Posted Dec 15, 2005 15:26 UTC (Thu) by bronson (subscriber, #4806) [Link] (2 responses)

Yes, as long as you have more slices per second to give.

Once you've maxed out a single processor, your only recourse is to run the VM on more processors. AFAIK there's no good way of doing this unless the VM is partitioned (parallelized?) as well. Multiple virtual CPUs is the best way of doing this.

But the VM doesn't care! why not always run it in a quad-cpu configuration? Because that wastes cycles if it's just being run on a single CPU.

That's just a guess. It seems an overcomplex solution to me but I haven't looked at the code yet.

SMP alternatives

Posted Dec 18, 2005 19:26 UTC (Sun) by bk (guest, #25617) [Link] (1 responses)

Can these processors be on different physical machines? This sounds like an implementation of SSI clustering, which is pretty cool.

SMP alternatives

Posted Dec 21, 2005 7:08 UTC (Wed) by csamuel (✭ supporter ✭, #2624) [Link]

No.

Xen is still running on a single system and whilst you can migrate a
system between Xen servers (if you've got a shared filesystem that can
cope) it only runs on one or the other with a tiny pause for the actual
transition.

SMP alternatives

Posted Dec 15, 2005 20:14 UTC (Thu) by captrb (guest, #2291) [Link] (1 responses)

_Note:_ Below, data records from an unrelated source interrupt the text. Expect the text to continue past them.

/-- **Lemma 3.1 on a convex set, from Hessian bounds** ("The constants `c*, c**` depend on bounds
on the second derivative of `η` in `V`"; "follows directly from Taylor's theorem"): if the Hessian
quadratic form of `η` is pinched between `λ|e|²` and `Λ|e|²` on a convex set `S ⊆ {ρ > 0}`, then
for `u, v ∈ S`, `λ/2 |u-v|² ≤ η(u|v) ≤ Λ/2 |u-v|²` (second-order Taylor along the segment, via
monotonicity of `t ↦ ∇η(v+t(u-v))·(u-v) - λ|u-v|²t` and of the once-integrated quantity).
[cite: ChenKrupaVasseur2022, Lemma 3.1] -/
theorem relEntropy_isentropicEuler_bounds_of_hessian {γ : ℝ} (hγ : γ ≠ 1)
    {S : Set (Fin 2 → ℝ)} (hS : Convex ℝ S) (hSρ : ∀ w ∈ S, 0 < w 0) {lam Lam : ℝ}
    (hlam : ∀ w ∈ S, ∀ e : Fin 2 → ℝ,
      lam * ‖e‖ ^ 2 ≤ (e 1 - w 1 / w 0 * e 0) ^ 2 / w 0 + γ * ((w 0) ^ (γ - 1) / w 0) * e 0 ^ 2)
    (hLam : ∀ w ∈ S, ∀ e : Fin 2 → ℝ,
      (e 1 - w 1 / w 0 * e 0) ^ 2 / w 0 + γ * ((w 0) ^ (γ - 1) / w 0) * e 0 ^ 2 ≤ Lam * ‖e‖ ^ 2)
    {u v : Fin 2 → ℝ} (hu : u ∈ S) (hv : v ∈ S) :
    lam / 2 * ‖u - v‖ ^ 2 ≤ isentropicEulerEntropy γ u - isentropicEulerEntropy γ v
        - fderiv ℝ (isentropicEulerEntropy γ) v (u - v) ∧
      isentropicEulerEntropy γ u - isentropicEulerEntropy γ v
        - fderiv ℝ (isentropicEulerEntropy γ) v (u - v) ≤ Lam / 2 * ‖u - v‖ ^ 2 := by
  set e := u - v with he
  -- points of the segment
  have hseg : ∀ t ∈ Icc (0 : ℝ) 1, v + t • e ∈ S := fun t ht => hS.add_smul_sub_mem hv hu ht
  have hρt : ∀ t ∈ Icc (0 : ℝ) 1, v 0 + t * e 0 ≠ 0 := by
    intro t ht
    have := hSρ _ (hseg t ht)
    simp only [Pi.add_apply, Pi.smul_apply, smul_eq_mul] at this
    exact this.ne'
  -- the functions along the segment
  set g : ℝ → ℝ := fun s => isentropicEulerEntropy γ (v + s • e) with hg
  set G : ℝ → ℝ := fun s => fderiv ℝ (isentropicEulerEntropy γ) (v + s • e) e with hG
  set Q : ℝ → ℝ := fun t => (e 1 - (v 1 + t * e 1) / (v 0 + t * e 0) * e 0) ^ 2 / (v 0 + t * e 0)
    + γ * ((v 0 + t * e 0) ^ (γ - 1) / (v 0 + t * e 0)) * e 0 ^ 2 with hQ
  have hgd : ∀ t ∈ Icc (0 : ℝ) 1, HasDerivAt g (G t) t := by
    intro t ht
    have hρ' : (v + t • e) 0 ≠ 0 := by simpa using hρt t ht
    exact hasDerivAt_isentropicEulerEntropy_line γ v e hρ'
  have hGd : ∀ t ∈ Icc (0 : ℝ) 1, HasDerivAt G (Q t) t := fun t ht =>
    hasDerivAt_fderiv_isentropicEulerEntropy_line hγ v e (hρt t ht)
  -- Hessian bounds along the segment
  have hQb : ∀ t ∈ Icc (0 : ℝ) 1, lam * ‖e‖ ^ 2 ≤ Q t ∧ Q t ≤ Lam * ‖e‖ ^ 2 := by
    intro t ht
    have h1 := hlam _ (hseg t ht) e
    have h2 := hLam _ (hseg t ht) e
    simp only [Pi.add_apply, Pi.smul_apply, smul_eq_mul] at h1 h2
    exact ⟨h1, h2⟩
  -- continuity / differentiability packages on `D = [0,1]`
  have hDconv : Convex ℝ (Icc (0 : ℝ) 1) := convex_Icc 0 1
  have hint : interior (Icc (0 : ℝ) 1) ⊆ Icc 0 1 := interior_subset
  -- step A (lower): `G t - G 0 - lam ‖e‖² t` is monotone, hence ≥ 0
  have hk1d : ∀ c : ℝ, ∀ s ∈ Icc (0 : ℝ) 1,
      HasDerivAt (fun s => G s - c * ‖e‖ ^ 2 * s) (Q s - c * ‖e‖ ^ 2) s := by
    intro c s hs
    have := (hGd s hs).fun_sub ((hasDerivAt_id s).const_mul (c * ‖e‖ ^ 2))
    refine this.congr_deriv ?_
    simp
  have hA : ∀ c : ℝ, (∀ t ∈ Icc (0 : ℝ) 1, c * ‖e‖ ^ 2 ≤ Q t) →
      ∀ t ∈ Icc (0 : ℝ) 1, c * ‖e‖ ^ 2 * t ≤ G t - G 0 := by
    intro c hc t ht
    have hmono := monotoneOn_of_deriv_nonneg hDconv (f := fun s => G s - c * ‖e‖ ^ 2 * s)
      (fun s hs => (hk1d c s hs).continuousAt.continuousWithinAt)
      (fun s hs => (hk1d c s (hint hs)).differentiableAt.differentiableWithinAt)
      (fun s hs => by
        rw [(hk1d c s (hint hs)).deriv]
        have := hc s (hint hs); linarith)
    have := hmono (left_mem_Icc.2 zero_le_one) ht ht.1
    simp only [mul_zero, sub_zero] at this
    linarith
  have hA' : ∀ c : ℝ, (∀ t ∈ Icc (0 : ℝ) 1, Q t ≤ c * ‖e‖ ^ 2) →
      ∀ t ∈ Icc (0 : ℝ) 1, G t - G 0 ≤ c * ‖e‖ ^ 2 * t := by
    intro c hc t ht
    have hanti := antitoneOn_of_deriv_nonpos hDconv (f := fun s => G s - c * ‖e‖ ^ 2 * s)
      (fun s hs => (hk1d c s hs).continuousAt.continuousWithinAt)
      (fun s hs => (hk1d c s (hint hs)).differentiableAt.differentiableWithinAt)
      (fun s hs => by
        rw [(hk1d c s (hint hs)).deriv]
        have := hc s (hint hs); linarith)
    have := hanti (left_mem_Icc.2 zero_le_one) ht ht.1
    simp only [mul_zero, sub_zero] at this
    linarith
  -- step B: integrate once more
  have hB : ∀ c : ℝ, (∀ t ∈ Icc (0 : ℝ) 1, c * ‖e‖ ^ 2 * t ≤ G t - G 0) →
      c / 2 * ‖e‖ ^ 2 ≤ g 1 - g 0 - G 0 := by
    intro c hc
    have hkd : ∀ s ∈ Icc (0 : ℝ) 1, HasDerivAt (fun s => g s - G 0 * s - c / 2 * ‖e‖ ^ 2 * s ^ 2)
        (G s - G 0 - c * ‖e‖ ^ 2 * s) s := by
      intro s hs
      have := ((hgd s hs).sub ((hasDerivAt_id s).const_mul (G 0))).sub
        (((hasDerivAt_id s).fun_pow 2).const_mul (c / 2 * ‖e‖ ^ 2))
      refine this.congr_deriv ?_
      simp; ring
    have hmono := monotoneOn_of_deriv_nonneg hDconv
      (f := fun s => g s - G 0 * s - c / 2 * ‖e‖ ^ 2 * s ^ 2)
      (fun s hs => (hkd s hs).continuousAt.continuousWithinAt)
      (fun s hs => (hkd s (hint hs)).differentiableAt.differentiableWithinAt)
      (fun s hs => by rw [(hkd s (hint hs)).deriv]; have := hc s (hint hs); linarith)
    have := hmono (left_mem_Icc.2 zero_le_one) (right_mem_Icc.2 zero_le_one) zero_le_one
    simp at this
    linarith
  have hB' : ∀ c : ℝ, (∀ t ∈ Icc (0 : ℝ) 1, G t - G 0 ≤ c * ‖e‖ ^ 2 * t) →
      g 1 - g 0 - G 0 ≤ c / 2 * ‖e‖ ^ 2 := by
    intro c hc
    have hkd : ∀ s ∈ Icc (0 : ℝ) 1, HasDerivAt (fun s => g s - G 0 * s - c / 2 * ‖e‖ ^ 2 * s ^ 2)
        (G s - G 0 - c * ‖e‖ ^ 2 * s) s := by
      intro s hs
      have := ((hgd s hs).sub ((hasDerivAt_id s).const_mul (G 0))).sub
        (((hasDerivAt_id s).fun_pow 2).const_mul (c / 2 * ‖e‖ ^ 2))
      refine this.congr_deriv ?_
      simp; ring
    have hanti := antitoneOn_of_deriv_nonpos hDconv
      (f := fun s => g s - G 0 * s - c / 2 * ‖e‖ ^ 2 * s ^ 2)
      (fun s hs => (hkd s hs).continuousAt.continuousWithinAt)
      (fun s hs => (hkd s (hint hs)).differentiableAt.differentiableWithinAt)
      (fun s hs => by rw [(hkd s (hint hs)).deriv]; have := hc s (hint hs); linarith)
    have := hanti (left_mem_Icc.2 zero_le_one) (right_mem_Icc.2 zero_le_one) zero_le_one
    simp at this
    linarith
  -- identify `g 1`, `g 0`, `G 0`
  have hg1 : g 1 = isentropicEulerEntropy γ u := by simp [hg, he]
  have hg0 : g 0 = isentropicEulerEntropy γ v := by simp [hg]
  have hG0 : G 0 = fderiv ℝ (isentropicEulerEntropy γ) v e := by simp [hG]
  have lower := hB lam (hA lam fun t ht => (hQb t ht).1)
  have upper := hB' Lam (hA' Lam fun t ht => (hQb t ht).2)
  rw [hg1, hg0, hG0] at lower upper
  exact ⟨lower, upper⟩

end Hessian

/-! ## Lemma 3.1 for isentropic Euler: `c*|u-v|² ≤ η(u|v) ≤ c**|u-v|²` on `𝒰₀ × V`, `V ⊂ 𝒱` compact -/

section Lemma31

/-- The physical entropy is convex on `{ρ > 0}` (`γ > 1`).
[cite: ChenKrupaVasseur2022, Assumption 1.1 (c)] -/
theorem convexOn_isentropicEulerEntropy (hγ : 1 < γ) :
    ConvexOn ℝ {u : Fin 2 → ℝ | 0 < u 0} (isentropicEulerEntropy γ) := by
  have hγ1 : 0 < γ - 1 := by linarith
  have h1 := (convexOn_sq_div_posDensity).smul (show (0 : ℝ) ≤ 1 / 2 by norm_num)
  have h2 := (convexOn_rpow_posDensity hγ.le).smul (show (0 : ℝ) ≤ 1 / (γ - 1) by positivity)
  refine (h1.add h2).congr fun u _ => ?_
  simp only [Pi.add_apply, isentropicEulerEntropy, smul_eq_mul]
  ring

/-- Sup-norm bookkeeping on `ℝ²`: `‖e‖² ≤ e₁² + e₂²`. [folklore] -/
theorem norm_sq_le_sum_sq (e : Fin 2 → ℝ) : ‖e‖ ^ 2 ≤ e 0 ^ 2 + e 1 ^ 2 := by
  have h : ‖e‖ ≤ Real.sqrt (e 0 ^ 2 + e 1 ^ 2) := by
    refine (pi_norm_le_iff_of_nonneg (Real.sqrt_nonneg _)).2 (Fin.forall_fin_two.2 ⟨?_, ?_⟩)
    · rw [Real.norm_eq_abs]
      exact Real.abs_le_sqrt (by nlinarith [sq_nonneg (e 1)])
    · rw [Real.norm_eq_abs]
      exact Real.abs_le_sqrt (by nlinarith [sq_nonneg (e 0)])
  calc ‖e‖ ^ 2 ≤ (Real.sqrt (e 0 ^ 2 + e 1 ^ 2)) ^ 2 := by gcongr
    _ = e 0 ^ 2 + e 1 ^ 2 := Real.sq_sqrt (by positivity)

Can anybody speculate whether this functionality will make various
power management easier on SMP machines? It seems (without any
knowledge to back it up) that each CPU could be removed until there
was a single CPU left, then the same procedure that works on
uniprocessor machines could be performed.

It's a really shame, especially with dual core CPU's and
hyperthreading, that there is a choice between fancy power
management and multiple processors.

SMP alternatives

Posted Dec 25, 2005 19:51 UTC (Sun) by efexis (guest, #26355) [Link]

No. This is talking about removing code once you've already switched down to a single processor, and adding code when you want to switch up.

Adding/removing processors at runtime, I believe, is already possible (otherwise this code would be pretty useless)

SMP alternatives

Posted Dec 16, 2005 17:38 UTC (Fri) by norsk (guest, #30746) [Link] (2 responses)

Back in 1998, while working at Novell on the Netware SMP project, I did the same thing on self-modifying kernel mods. The kernel was built in SMP mode and when installed on a UP system, all the "lock" instructions, SMP and atomics called their respective init routines to determine whether UP or SMP and applied the correct op-codes. Gave us 2-5% improvement and a major cost in shipping of different kernels.

I like the idea of reversing the mods when a CPU hotplug event occurs. Hardware at my time did not have the feature set.

I was wondering why this had not yet happened before in Linux. Still a far better world to work in, then the Netware kernel.

doug "norsk" thompson

SMP alternatives

Posted Dec 27, 2005 17:13 UTC (Tue) by cajal (guest, #4167) [Link] (1 responses)

If I'm interpreting your post right, you're saying this is a bad thing. A 2-5% improvement is pretty negligible, and it came at a major cost. Sounds like this is something Linux should avoid.

SMP alternatives

Posted Dec 27, 2005 23:17 UTC (Tue) by turpie (guest, #5219) [Link]

He meant that it saved the major cost of shipping different kernels, by allowing them to ship a single kernel for both UP and SMP.

User base

Posted Dec 22, 2005 11:22 UTC (Thu) by ringerc (subscriber, #3071) [Link] (3 responses)

The potential user base is larger than hot-plugging SMP users and Xen users. The many of the next generation of laptops will have dual core CPUs, and it's likely to be desirable to shut down a core when on battery (for example).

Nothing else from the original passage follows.